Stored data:
★ ★ ★ ★ ★

/-- `D · E_Q[F] = D E_Q[σ_o] + D_o E_Q[σ₃] − D E_Q[σ₃ 1_{o∈U}]`. -/
noncomputable def DEF (p : E → R) (ends : E → Sym2 V) (o a₁ a₂ a₃ : V) : R :=
  prob p (PDEvent ends a₁ a₂ a₃) * EQo p ends o a₁ a₂ + Do p ends o a₁ a₂ a₃ * EQ3 p ends a₁ a₂ a₃ -
    prob p (PDEvent ends a₁ a₂ a₃) * EQ3o p ends o a₁ a₂ a₃

/-- **`Gc = D · P(Q) · G`** (ADDENDUM 19 (2), cleared):
`P(Q)·[D E_Q[σ_b σ_o] + D_o E_Q[σ_b σ₃] − D E_Q[σ_b σ₃ 1_{o∈U}]] + gap · D E_Q[F] + P(Q)·[D_o P(PD,b∈U) − D P(PD,b∈U,o∈U)]`. -/
noncomputable def Gc (p : E → R) (ends : E → Sym2 V) (o a₁ a₂ a₃ b : V) : R :=
  prob p (avoidAll ends a₂ {a₁}) *
      (prob p (PDEvent ends a₁ a₂ a₃) * EQbo p ends o a₁ a₂ b +
        Do p ends o a₁ a₂ a₃ * EQb3 p ends a₁ a₂ a₃ b -
        prob p (PDEvent ends a₁ a₂ a₃) * EQb3o p ends o a₁ a₂ a₃ b) +
    gap p ends a₁ a₂ b * DEF p ends o a₁ a₂ a₃ +
    prob p (avoidAll ends a₂ {a₁}) *
      (Do p ends o a₁ a₂ a₃ * PDb p ends a₁ a₂ a₃ b -
        prob p (PDEvent ends a₁ a₂ a₃) * PDbo p ends o a₁ a₂ a₃ b)

/-- **(HCOV)** (row 2′HCOV): `0 ≤ Gc`, i.e. `G ≥ 0` when `D, P(Q) > 0` (labelling-free). -/
def HCov (p : E → R) (ends : E → Sym2 V) (o a₁ a₂ a₃ b : V) : Prop :=
  0 ≤ Gc p ends o a₁ a₂ a₃ b

/-- **The cleared margin** `D_o P(Q) − D · E_Q[F]` (`= D P(Q) (γ − E_μ F)`). -/
noncomputable def marginC (p : E → R) (ends : E → Sym2 V) (o a₁ a₂ a₃ : V) : R :=
  Do p ends o a₁ a₂ a₃ * prob p (avoidAll ends a₂ {a₁}) - DEF p ends o a₁ a₂ a₃

end Defs

section Closure

variable (R : Type*) [Field R] [LinearOrder R] [IsStrictOrderedRing R]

★ ★ ★ ★ ★

Set down, exactly as they appear above, all lines from the one that has "prob p (PDEvent ends a₁ a₂ a₃) * EQ3o" down to the one that has "P(Q) (γ − E_μ", including those two and no others.

    prob p (PDEvent ends a₁ a₂ a₃) * EQ3o p ends o a₁ a₂ a₃

/-- **`Gc = D · P(Q) · G`** (ADDENDUM 19 (2), cleared):
`P(Q)·[D E_Q[σ_b σ_o] + D_o E_Q[σ_b σ₃] − D E_Q[σ_b σ₃ 1_{o∈U}]] + gap · D E_Q[F] + P(Q)·[D_o P(PD,b∈U) − D P(PD,b∈U,o∈U)]`. -/
noncomputable def Gc (p : E → R) (ends : E → Sym2 V) (o a₁ a₂ a₃ b : V) : R :=
  prob p (avoidAll ends a₂ {a₁}) *
      (prob p (PDEvent ends a₁ a₂ a₃) * EQbo p ends o a₁ a₂ b +
        Do p ends o a₁ a₂ a₃ * EQb3 p ends a₁ a₂ a₃ b -
        prob p (PDEvent ends a₁ a₂ a₃) * EQb3o p ends o a₁ a₂ a₃ b) +
    gap p ends a₁ a₂ b * DEF p ends o a₁ a₂ a₃ +
    prob p (avoidAll ends a₂ {a₁}) *
      (Do p ends o a₁ a₂ a₃ * PDb p ends a₁ a₂ a₃ b -
        prob p (PDEvent ends a₁ a₂ a₃) * PDbo p ends o a₁ a₂ a₃ b)

/-- **(HCOV)** (row 2′HCOV): `0 ≤ Gc`, i.e. `G ≥ 0` when `D, P(Q) > 0` (labelling-free). -/
def HCov (p : E → R) (ends : E → Sym2 V) (o a₁ a₂ a₃ b : V) : Prop :=
  0 ≤ Gc p ends o a₁ a₂ a₃ b

/-- **The cleared margin** `D_o P(Q) − D · E_Q[F]` (`= D P(Q) (γ − E_μ F)`). -/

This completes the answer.